__Prompt__
Pick out and copy every line below that has the word "hpairs".

───

import Summits.Ventures.PercRepro.S2LPCellP9D69
import Summits.Ventures.PercRepro.S2LPCellP8D69
import Summits.Ventures.PercRepro.S2LPPhi
import Summits.Ventures.PercRepro.S1RowNineAll
import Summits.Ventures.PercRepro.S1RowSevenAll
import Summits.Ventures.PercRepro.RankLevelSetPlaneTenPrime

/-!
# PercRepro — THE LEVEL-5 CELL `(9, 69)` OF THE `e`-FREE CORE, COLOOPS ALLOWED (p2's gen_wrap5.py run by p1 gen 42 on p1's exact certificates; chain cells beyond the LP reach by the hyperplane key, HyperplaneKeyDelete)

`c025_core_five_nine_sixtynine`: every finite matroid of rank `9` on `78` points that is `e`-free satisfies
`ThmN.RLS M 9 5` — the statement of SUBCLAIM-S2's cell `(9, 69)`. With `c` coloops the core `M ＼ M.coloops` is
the coloop-free cell `(9 − c, 69)` at the constant `(Φ(9,5) − 2(2^c − 1))/2^c`, below the natural constant of that row
(the cells `s2lp_*` of the rows `8 … 9`); `c ≥ 2` coloops retire the cell by the lossy ladder alone.
Nothing else is claimed.

* **`c025_core_five_nine_sixtynine`**.
Axioms: standard.
-/

open scoped Matroid

namespace PercRepro

namespace S2LP

open Set Finset

variable {α : Type}

/-- **THE LEVEL-5 CELL `(9, 69)` OF THE `e`-FREE CORE** (SUBCLAIM-S2's form). -/
theorem c025_core_five_nine_sixtynine (M : Matroid α) [M.Finite] (hR : M.eRank = ((9 : ℕ) : ℕ∞))
    (hn : M.E.ncard = 9 + 69)
    (hfree : ∀ e ∈ M.E, ∃ A ⊆ M.E \ {e}, e ∉ M.closure A ∧ e ∉ M.closure ((M.E \ {e}) \ A)) :
    ThmN.RLS M 9 5 := by
  have hpairs := S1.pairs_of_free M hfree
  have hlines := S1.lines_of_free M hfree
  have hplanes := S1.planes_of_free M hfree
  have htens := S1.tens_of_free M hfree
  have hnineteen : ∀ X ⊆ M.E, M.eRk X ≤ 5 → X.ncard ≤ 19 :=
    fun X hX h => ThmN.ncard_le_nineteen_of_eRk_le_five_of_free M hfree hX h
  have hn' : M.E.ncard = 78 := by rw [hn]
  have hKfin : M.coloops.Finite := M.ground_finite.subset M.coloops_subset_ground
  have hcases : M.coloops.ncard = 0 ∨ M.coloops.ncard = 1 ∨ 2 ≤ M.coloops.ncard := by omega
  rcases hcases with hc0 | hc1 | hbig
  · have hcol : M.coloops = ∅ := (ncard_eq_zero hKfin).1 hc0
    rw [ThmN.RLS_iff, phiK_nine_five]
    exact s2lp_9_78 M hR hn' hcol hpairs hlines hplanes htens hnineteen
  · -- `1` coloop: the core is the cell `(8, 69)`
    have hR' : M.eRank = ((8 + 1 : ℕ) : ℕ∞) := by rw [hR]
    obtain ⟨hNR, hNn, hNcol, -, -⟩ := ladder_delete_coloops 1 M 8 5 hR' (by norm_num) (by norm_num) hc1
    rw [ThmN.RLS_iff, phiK_nine_five]
    refine phi_mul_topCount_le_of_delete_coloops M hR' (by norm_num) (by norm_num) hc1
      (κ := 8 / 3) (by norm_num) ?_
    exact s2lp_8_77 (M ＼ M.coloops) hNR (by omega) hNcol (pairs_delete M _ hpairs) (lines_delete M _ hlines)
      (fun X hX h => S1.size_delete hplanes _ X hX h) (fun X hX h => S1.size_delete htens _ X hX h)
      (fun X hX h => S1.size_delete hnineteen _ X hX h)
  · -- `≥ 2` coloops: the lossy ladder alone
    have hΦ : phiK (7 + 2) 5 ≤ 2 * ((2 : ℚ) ^ 2 - 1) := by
      rw [show (7 + 2 : ℕ) = 9 from rfl, phiK_nine_five]; norm_num
    have h := S1.rls_of_coloops_lossy_q M (p := 7) (q := 5) (c := 2) hR (by norm_num) (by norm_num) hbig hΦ
    exact h

end S2LP

end PercRepro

───

__Task solution__
  have hpairs := S1.pairs_of_free M hfree
    exact s2lp_9_78 M hR hn' hcol hpairs hlines hplanes htens hnineteen
    exact s2lp_8_77 (M ＼ M.coloops) hNR (by omega) hNcol (pairs_delete M _ hpairs) (lines_delete M _ hlines)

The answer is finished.